Like saturated fats, trans fats are solid at room temperature; unlike saturated fats, they contain a molecular structure that rarely occurs in nature (trans-fat molecules are created with heat and pressure). The synthetic lipids are metabolized normally, but once they become part of coronary endothelial cells, they appear to contribute to lipid oxidation and other factors that cause the chronic inflammation associated with atherosclerosis.

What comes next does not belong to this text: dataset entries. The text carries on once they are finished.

import Summits.BirchSwinnertonDyer.Rank1Residual.P2.CongruentNumberSilentEvenFiveOddIndexDatum
import Literature.NumberTheory.EllipticCurves.Tian2014.CMPointSystemMonskyDescent
import HarnessLib

/-!
# Cell «bsd-monsky» (typer): THE ENCLOSURE — C-P2-1 (Monsky's 1990 conjecture on `𝒮⁻`) as a theorem of the tree
# relative to Monsky 1990 Cor 5.15 and the ONE system fact `tian2014_monsky1990_system_sMinus`

HONEST FRAMING (cell `bsd-monsky`, run/shared/lean/pub/bsd-monsky/; README §1): nothing asserted; the two theorems
below are CONDITIONAL on the displayed fact `hSys` (Tian's CM-point system on `𝒮⁻` with its printed properties:
Tian 2014 Thm. 2.8, the Tian–Yuan–Zhang Thm. 3.3 index relation ((B4)-flagged, PROOF-A Lemma 8.1 + (9.1.2)), Monsky
1990 Lemma 4.1, Thm. 4.7's ambiguous class, the genus facts, Lemma 5.4 / Lemma 5.8) and on `h515` (Monsky Cor 5.15,
in the tree). Route: `hSys` gives a system `D`; `MonskyDisplays ⟹ MinusY` (Monsky Thms 4.5/4.7/5.5/5.9 (1) in Lean,
`Tian2014/CMPointSystem*.lean`); `MinusY ∧ GZ ∧ rank one ⟹ 𝓛(2pq) odd`; tier 0 (`OddIndexHeegnerDatum`) and door
D-CN-5 give `CongruentSilentEvenFiveOrdTwo` and `CongruentSilentEvenFiveBSDTwo`. No (K) moves; the conjecture `Prop`s
stay `@[conjecture]` until the referee passes the displays and `hSys` is a Literature fact of the tree.
References: HOME `lean/PLAN.md` v0.5, `Enclosure_check.lean`; [Monsky1990MockHeegner]; [Tian2014]; [TianYuanZhang2017].
-/

noncomputable section

open scoped Classical

open WeierstrassCurve Literature.NumberTheory.EllipticCurves
  Literature.NumberTheory.EllipticCurves.Rank1Residual
  Literature.NumberTheory.EllipticCurves.Rank1Residual.Typed
  Literature.NumberTheory.EllipticCurves.Monsky1990
  Literature.NumberTheory.EllipticCurves.TianYuanZhang2017

set_option autoImplicit false

/-! ## (Summits side) THE ENCLOSURE: C-P2-1 relative to {Monsky Cor 5.15, the one system fact} -/

namespace Summit.BirchSwinnertonDyer.Rank1Residual.P2

open Conjectures Literature.NumberTheory.EllipticCurves.Tian2014
  Literature.NumberTheory.EllipticCurves.Monsky1990

/-- The odd-index Heegner datum of tier 0 on `𝒮⁻` from the one system fact and Monsky Cor 5.15.
[cite: Monsky1990MockHeegner, Thm. 5.14 (13)/(15) (p. 66), Cor. 5.15 (2′) (p. 66)] [cite: TianYuanZhang2017, Thm. 3.3] -/
theorem oddIndexHeegnerDatum_of_system
    (h515 : cor515_rank_eq_one_and_card_selmerGroup_two) (hSys : tian2014_monsky1990_system_sMinus) :
    ∀ p q : ℕ, p.Prime → q.Prime → p % 8 = 5 → q % 4 = 3 → jacobiSym p q = -1 →
      OddIndexHeegnerDatum (2 * (p * q)) := by
  intro p q hp hq hp5 hq4 hj
  obtain ⟨hN, -, -, -⟩ := isCor515Family_two_mul_five_mul hp hq hp5 hq4
  haveI := isElliptic_congruentNumberCurve hN.ne_zero
  have hrank : (congruentNumberCurve (2 * (p * q))).mordellWeilRank = 1 := (h515 _ hN).1
  obtain ⟨g, hg, -⟩ := exists_generatesFreePartRat_of_mordellWeilRank_eq_one hN.ne_zero hrank
  obtain ⟨D, hP, hGZ, hM⟩ := hSys p q hp hq hp5 hq4 hj
  have hMY := D.minusY_of_monskyDisplays (Nat.mul_ne_zero hp.ne_zero hq.ne_zero) hN.squarefree hP hM
  obtain ⟨L, hLodd, hL⟩ := D.exists_odd_scriptL_of_minusY_of_grossZagier _ hGZ hMY g hg
  exact oddIndexHeegnerDatum_of_odd_scriptL hN.ne_zero hrank hLodd hL

/-- **THE ENCLOSURE: C-P2-1 relative to Monsky 1990 Cor 5.15 (`h515`, in the tree) and the ONE system fact
`tian2014_monsky1990_system_sMinus` (Tian's CM-point system on `𝒮⁻` with its printed properties: Tian Thm. 2.8,
the TYZ Thm. 3.3 index relation ((B4)-flagged), Monsky Lemma 4.1 / Thm. 4.7 / genus facts / Lemma 5.4 / Lemma 5.8).**
Sorry-free; nothing asserted. [cite: Monsky1990MockHeegner, Cor. 5.15 (2′) (p. 66), Thm. 5.14 (13)/(15) (p. 66)]
[cite: Tian2014, Thm. 2.8 (J132)] [cite: TianYuanZhang2017, Thm. 3.3] [cite: Miller2011LMS, Def. 1.1] -/
theorem congruentSilentEvenFiveBSDTwo_of_system
    (h515 : cor515_rank_eq_one_and_card_selmerGroup_two) (hSys : tian2014_monsky1990_system_sMinus) :
    CongruentSilentEvenFiveBSDTwo :=
  congruentSilentEvenFiveBSDTwo_of_oddIndexHeegnerDatum h515 (oddIndexHeegnerDatum_of_system h515 hSys)

end Summit.BirchSwinnertonDyer.Rank1Residual.P2

end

It took legal action to persuade public-health officials to accept the link between trans fatty acids and heart disease. In 2009, Kummerow submitted a petition to the Food and Drug Administration requesting a ban on trans fats; in 2013, fed up by the agency’s silence, he sought an order from a federal judge to compel the FDA to respond. Evidence and support had been mounting for decades, culminating with a 2012 review by the Harvard professor Walter Willett of the ways in which various types of fat affected heart health. Willett found a protective effect from a diet high in polyunsaturated fats, a “weak or nonsignificant” correlation between saturated fat or total fat intake and coronary heart disease, and a “clear adverse effect” from consumption of trans fats.
In June 2015, the FDA revoked trans fats’s status as a substance Generally Recognized as Safe (GRAS) and gave the food industry three years to halt its use. But there’s still little agreement about how the lipids damage the human body. Kummerow, who says he wants to “solve heart disease,” has been working on this issue for years—or, to measure it another way, through the consumption of billions of frozen turkeys.